# Craftsman Axle Part?



## wjjones (May 28, 2010)

I am searching for a part#, or part discription there is a little strut on my transaxle that has no part# in the book, or on sears? It looks like one of those auto shocks that holds the hood, hatch, etc up but is much shorter.. You can see it in this link it is the little strut rod beside the axle fan/pulley.

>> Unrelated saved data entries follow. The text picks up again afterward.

import Summits.BirchSwinnertonDyer.BirchSwinnertonDyer.Theorems.SignedLowerHalvesSmallImageLowerHalfBothSignsRttCharRoadE1LocalCoresBridge
import Literature.NumberTheory.EllipticCurves.GreenbergVatsal2000.GreenbergSelmerGroups
import Literature.NumberTheory.EllipticCurves.SubgroupSelmerCocycleCriteriaProofs
import Summits.BirchSwinnertonDyer.BirchSwinnertonDyer.Theorems.QuadraticBranchSignedControlEtaLayerKummer
import HarnessLib

/-!
# Route `SignedLowerHalves`, crux L `SmallImageLowerHalfBothSigns` (stmt-BirchSwinnertonDyer-23599), line `rtt_w3` v12 — DESC AWAY FROM `p` for the
# corestriction (LEAD cruxlead-23599 g7's ask (a), GLUE memo `Lines/rtt_w3-GLUE-g7.md` cut DESC): **`cor` of a class unramified at `v` (all conjugates)
# is unramified at `v` (all conjugates)**, for `v` unramified in `K` (its inertia group lies in `U = galRange K`).

Width seat `bsd-line-slh-p3-w3` g17 under LEAD `cruxlead-stmt-BirchSwinnertonDyer-23599` (cell `bsd-ssimc`; `--supports stmt-BirchSwinnertonDyer-23599 --as helper`).
THEOREMS ONLY (no definition, no named fact, no instance, no `sorry`); the unramified condition is Greenberg–Vatsal's (`GreenbergVatsal2000.unramifiedKer H M v
= ker (H¹(H, M) → H¹(H ⊓ I_v, M))`, `unramifiedOutside H M p S₀` = all `Γ_k`-conjugates unramified at every `v ∉ S₀`, `v ∤ p`), the corestriction the tree's
explicit index-`2` transfer (`H1CorestrictionIndexTwo`), the class moved along `e : ↥(U.subgroupOf H) →ₜ* ↥(H ⊓ U)` (`…E1LocalCoresBridge`).
BSD / crux L / INJ are NOT proved here.

SETTING. `k` a number field, `H ≤ Γ_k` normal (`Γ_{k_n}`), `U ≤ Γ_k` normal (`galRange K`, index `2`), `N = U.subgroupOf H` with transversal `c₀ ∈ H`
(`hc`), `M` a discrete `Γ_k`-module, `v` a finite place with `I_v ≤ U` (`v` unramified in `K`; then every conjugate `σ⁻¹I_vσ ≤ U`).
COMPUTATION. For `i ∈ H ∩ I_v` and `σ ∈ Γ_k`: `σ⁻¹iσ ∈ N`, so `(conj_σ cor ξ)(i) = σ·[ξ(σ⁻¹iσ) + c₀·ξ(c₀⁻¹σ⁻¹iσc₀)]`; the two arguments lie in the
inertia groups of the conjugates by `σ` and `σc₀`, where `ξ` is a coboundary (`m₁`, `m₂`) by hypothesis; hence `(conj_σ cor ξ)(i) = i(m₁+m₂) − (m₁+m₂)`.
* ★ `conjH1_corH1_resH1Hom_mem_unramifiedKer` — one place `v` with `I_v ≤ U`: all conjugates of `x ∈ H¹(↥(H ⊓ U), M)` unramified at `v` ⇒ all conjugates
  of `cor (e^* x)` unramified at `v`.
* ★★ `corH1_resH1Hom_mem_unramifiedOutside` — `x ∈ unramifiedOutside (H ⊓ U) M p S₀` and `I_v ≤ U` for every `v ∉ S₀`, `v ∤ p` ⇒
  `cor (e^* x) ∈ unramifiedOutside H M p S₀`.

References: [GreenbergVatsal2000] §2 p. 17; [NeukirchSchmidtWingberg2008] I §5 (corestriction on cochains; double cosets); [SerreGaloisCohomology1997] I §2.5.
-/

set_option autoImplicit false
set_option linter.dupNamespace false -- D-0017: single-problem summit, the namespace repeats the problem name by design
noncomputable section

open scoped Classical

universe u

namespace Summit.BirchSwinnertonDyer.BirchSwinnertonDyer.Theorems.SmallImageCharSignedSelmer

open NumberField IsDedekindDomain Field Literature.NumberTheory.EllipticCurves Literature.NumberTheory.GaloisRepresentations
  Literature.NumberTheory.EllipticCurves.GreenbergSelmer Literature.NumberTheory.EllipticCurves.GreenbergVatsal2000

section Away

variable {k : Type u} [Field k] [NumberField k] (H U : Subgroup (absoluteGaloisGroup k)) [H.Normal] [(U.subgroupOf H).Normal]
  (M : Type u) [AddCommGroup M] [DistribMulAction (absoluteGaloisGroup k) M] [TopologicalSpace M] [DiscreteTopology M]

omit [NumberField k] [H.Normal] [(U.subgroupOf H).Normal] [TopologicalSpace M] [DiscreteTopology M] in
/-- An `e : ↥(U.subgroupOf H) →ₜ* ↥(H ⊓ U)` over `Γ_k` intertwines the two restricted actions on any `Γ_k`-module `M`. [folklore] -/
theorem smul_eq_smul_of_coe_eq' (e : (U.subgroupOf H) →ₜ* (H ⊓ U : Subgroup (absoluteGaloisGroup k)))
    (he : ∀ n : U.subgroupOf H, ((e n : (H ⊓ U : Subgroup (absoluteGaloisGroup k))) : absoluteGaloisGroup k) = ((n : H) : absoluteGaloisGroup k))
    (x : U.subgroupOf H) (m : M) : (AddMonoidHom.id M) (e x • m) = x • (AddMonoidHom.id M) m := by
  simp only [AddMonoidHom.id_apply, Subgroup.smul_def, he]

/-- ★ **`cor` of a class unramified at `v` (all conjugates) is unramified at `v` (all conjugates)**, for a place `v` whose inertia group lies in `U`
(and `U` normal). Hypothesis: every `Γ_k`-conjugate of `x ∈ H¹(↥(H ⊓ U), M)` lies in `unramifiedKer (H ⊓ U) M v`; conclusion: every `Γ_k`-conjugate of
`corH1 (resH1Hom e id x) ∈ H¹(↥H, M)` lies in `unramifiedKer H M v`. See the module docstring for the two-coboundary computation.
[cite: GreenbergVatsal2000, §2 p. 17] [cite: NeukirchSchmidtWingberg2008, I §5] -/
theorem conjH1_corH1_resH1Hom_mem_unramifiedKer [U.Normal] [(H ⊓ U).Normal]
    (e : (U.subgroupOf H) →ₜ* (H ⊓ U : Subgroup (absoluteGaloisGroup k)))
    (he : ∀ n : U.subgroupOf H, ((e n : (H ⊓ U : Subgroup (absoluteGaloisGroup k))) : absoluteGaloisGroup k) = ((n : H) : absoluteGaloisGroup k))
    (hN : IsOpen ((U.subgroupOf H : Subgroup H) : Set H)) (hM : ∀ m : M, Continuous fun g : H ↦ g • m)
    {c₀ : H} (hc : ∀ b : H, Xor (b * c₀⁻¹ ∈ U.subgroupOf H) (b ∈ U.subgroupOf H))
    (v : HeightOneSpectrum (𝓞 k)) (hI : inertia v ≤ U) (x : subgroupH1 (H ⊓ U : Subgroup (absoluteGaloisGroup k)) M)
    (hx : ∀ τ : absoluteGaloisGroup k, conjH1 (H ⊓ U) M τ x ∈ unramifiedKer (H ⊓ U) M v) (σ : absoluteGaloisGroup k) :
    conjH1 H M σ (corH1 hN hM hc (resH1Hom e (AddMonoidHom.id M) (smul_eq_smul_of_coe_eq' H U M e he) x)) ∈ unramifiedKer H M v := by
  obtain ⟨ξ, rfl⟩ := oneCocycleClass_surjective _ x
  -- the two coboundary witnesses, at the conjugates by `σ` and by `σ c₀`
  have hwit : ∀ τ : absoluteGaloisGroup k, ∃ m : M, ∀ y : inertiaIn (H ⊓ U) v,
      τ • ξ.1 (subgroupConj (H ⊓ U) τ (inertiaInToH (H ⊓ U) v y)) = ((y : decomp (K := k) v) : absoluteGaloisGroup k) • m - m := by
    intro τ
    have h := hx τ
    rw [conjH1_oneCocycleClass, GreenbergVatsal2000.unramifiedKer, AddMonoidHom.mem_ker, CocycleCriteria.resH1Hom_oneCocycleClass_eq_zero_iff] at h
    obtain ⟨m, hm⟩ := h
    exact ⟨m, fun y ↦ hm y⟩
  obtain ⟨m₁, hm₁⟩ := hwit σ
  obtain ⟨m₂, hm₂⟩ := hwit (σ * c₀)
  -- unfold the class of `conj_σ cor (e^*ξ)`
  rw [EtaLayer.resH1Hom_oneCocycleClass, corH1_oneCocycleClass, conjH1_oneCocycleClass, GreenbergVatsal2000.unramifiedKer, AddMonoidHom.mem_ker,
    CocycleCriteria.resH1Hom_oneCocycleClass_eq_zero_iff]
  refine ⟨m₁ + m₂, fun y ↦ ?_⟩
  -- the element `g = y ∈ H ∩ I_v` and its conjugate `σ⁻¹ g σ ∈ N`
  have hgI : ((inertiaInToH H v y : H) : absoluteGaloisGroup k) ∈ inertia v := ((mem_inertiaIn_iff H v y).1 y.2).2
  have hgH : ((inertiaInToH H v y : H) : absoluteGaloisGroup k) ∈ H := (inertiaInToH H v y).2
  have hmemN : subgroupConj H σ (inertiaInToH H v y) ∈ U.subgroupOf H := by
    rw [Subgroup.mem_subgroupOf, subgroupConj_apply_coe]
    have h := (inferInstance : U.Normal).conj_mem _ (hI hgI) σ⁻¹
    rwa [inv_inv] at h
  -- the same element seen in `H ⊓ U ∩ I_v`
  have hyHU : ((y : decomp (K := k) v) : absoluteGaloisGroup k) ∈ H ⊓ U := Subgroup.mem_inf.2 ⟨hgH, hI hgI⟩
  set ŷ : inertiaIn (H ⊓ U) v := ⟨(y : decomp (K := k) v), (mem_inertiaIn_iff (H ⊓ U) v _).2 ⟨hyHU, hgI⟩⟩ with hŷ
  have e1 : e ⟨subgroupConj H σ (inertiaInToH H v y), hmemN⟩ = subgroupConj (H ⊓ U) σ (inertiaInToH (H ⊓ U) v ŷ) := by
    apply Subtype.ext
    rw [he, subgroupConj_apply_coe, subgroupConj_apply_coe]
    rfl
  have e2 : e (subgroupConj (U.subgroupOf H) c₀ ⟨subgroupConj H σ (inertiaInToH H v y), hmemN⟩) =
      subgroupConj (H ⊓ U) (σ * c₀) (inertiaInToH (H ⊓ U) v ŷ) := by
    apply Subtype.ext
    rw [he, subgroupConj_apply_coe, Subgroup.coe_mul, Subgroup.coe_mul, Subgroup.coe_inv, subgroupConj_apply_coe, subgroupConj_apply_coe,
      mul_inv_rev]
    simp only [mul_assoc]
    rfl
  -- the values of `ξ` there are the two coboundaries
  have hξ1 : ξ.1 (subgroupConj (H ⊓ U) σ (inertiaInToH (H ⊓ U) v ŷ)) =
      σ⁻¹ • (((y : decomp (K := k) v) : absoluteGaloisGroup k) • m₁ - m₁) :=
    eq_inv_smul_iff.2 (hm₁ ŷ)
  have hξ2 : ξ.1 (subgroupConj (H ⊓ U) (σ * c₀) (inertiaInToH (H ⊓ U) v ŷ)) =
      (σ * c₀)⁻¹ • (((y : decomp (K := k) v) : absoluteGaloisGroup k) • m₂ - m₂) :=
    eq_inv_smul_iff.2 (hm₂ ŷ)
  -- evaluate `conj_σ cor (e^*ξ)` at `y`
  rw [AddMonoidHom.id_apply, conjCocycle_apply, corCocycle_apply,
    show corFun hc _ (subgroupConj H σ (inertiaInToH H v y)) =
        corFun hc _ (((⟨subgroupConj H σ (inertiaInToH H v y), hmemN⟩ : U.subgroupOf H) : H)) from rfl,
    corFun_coe, symCocycle_apply, EtaLayer.pullback_resHomOfEquivariant_apply, EtaLayer.pullback_resHomOfEquivariant_apply,
    AddMonoidHom.id_apply, AddMonoidHom.id_apply, e1, e2, hξ1, hξ2, Subgroup.smul_def c₀, smul_smul,
    show ((c₀ : H) : absoluteGaloisGroup k) * (σ * c₀)⁻¹ = σ⁻¹ by rw [mul_inv_rev, mul_inv_cancel_left], ← smul_add, smul_inv_smul,
    Subgroup.smul_def, Subgroup.smul_def, smul_add]
  abel

/-- ★★ **DESC away from `p`**: if `x ∈ H¹(↥(H ⊓ U), M)` is unramified outside `S₀ ∪ {p}` with all its conjugates (`unramifiedOutside (H ⊓ U) M p S₀`)
and every `v ∉ S₀`, `v ∤ p` has `I_v ≤ U` (unramified in `K`), then `cor (e^* x) ∈ unramifiedOutside H M p S₀`.
[cite: GreenbergVatsal2000, §2 pp. 16–17, 23] [cite: NeukirchSchmidtWingberg2008, I §5] -/
theorem corH1_resH1Hom_mem_unramifiedOutside [U.Normal] [(H ⊓ U).Normal] (p : ℕ) (S₀ : Set (HeightOneSpectrum (𝓞 k)))
    (e : (U.subgroupOf H) →ₜ* (H ⊓ U : Subgroup (absoluteGaloisGroup k)))
    (he : ∀ n : U.subgroupOf H, ((e n : (H ⊓ U : Subgroup (absoluteGaloisGroup k))) : absoluteGaloisGroup k) = ((n : H) : absoluteGaloisGroup k))
    (hN : IsOpen ((U.subgroupOf H : Subgroup H) : Set H)) (hM : ∀ m : M, Continuous fun g : H ↦ g • m)
    {c₀ : H} (hc : ∀ b : H, Xor (b * c₀⁻¹ ∈ U.subgroupOf H) (b ∈ U.subgroupOf H))
    (hI : ∀ v : HeightOneSpectrum (𝓞 k), v ∉ S₀ → ((p : ℕ) : 𝓞 k) ∉ v.asIdeal → inertia v ≤ U)
    (x : subgroupH1 (H ⊓ U : Subgroup (absoluteGaloisGroup k)) M) (hx : x ∈ unramifiedOutside (H ⊓ U) M p S₀) :
    corH1 hN hM hc (resH1Hom e (AddMonoidHom.id M) (smul_eq_smul_of_coe_eq' H U M e he) x) ∈ unramifiedOutside H M p S₀ := by
  rw [mem_unramifiedOutside_iff] at hx ⊢
  exact fun v hv hpv σ ↦ conjH1_corH1_resH1Hom_mem_unramifiedKer H U M e he hN hM hc v (hI v hv hpv) x (fun τ ↦ hx v hv hpv τ) σ

end Away

end Summit.BirchSwinnertonDyer.BirchSwinnertonDyer.Theorems.SmallImageCharSignedSelmer

end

http://www.searspartsdirect.com/part...dMod=917276800


----------



## HYDROGUARDIAN16 (Feb 14, 2007)

damper part #191030 

link:
http://c.searspartsdirect.com/lis_png/PLDM/P0603018-00001.png


----------



## wjjones (May 28, 2010)

HYDROGUARDIAN16 said:


> damper part #191030
> 
> link:
> http://c.searspartsdirect.com/lis_png/PLDM/P0603018-00001.png



Thankyou for the link, and the info on the part#....


----------



## HYDROGUARDIAN16 (Feb 14, 2007)

your welcome!

Ben


----------



## dangeroustoys56 (Jul 26, 2010)

How does the trans mount in the tractor? Seems odd its built to flex , most are solid mounted....


----------



## wjjones (May 28, 2010)

dangeroustoys56 said:


> How does the trans mount in the tractor? Seems odd its built to flex , most are solid mounted....



Mine is fixed it has 2 lift blocks with bolts mounted to 2 flanges that are part of the frame.. 4 grade 8 bolts in each flange


----------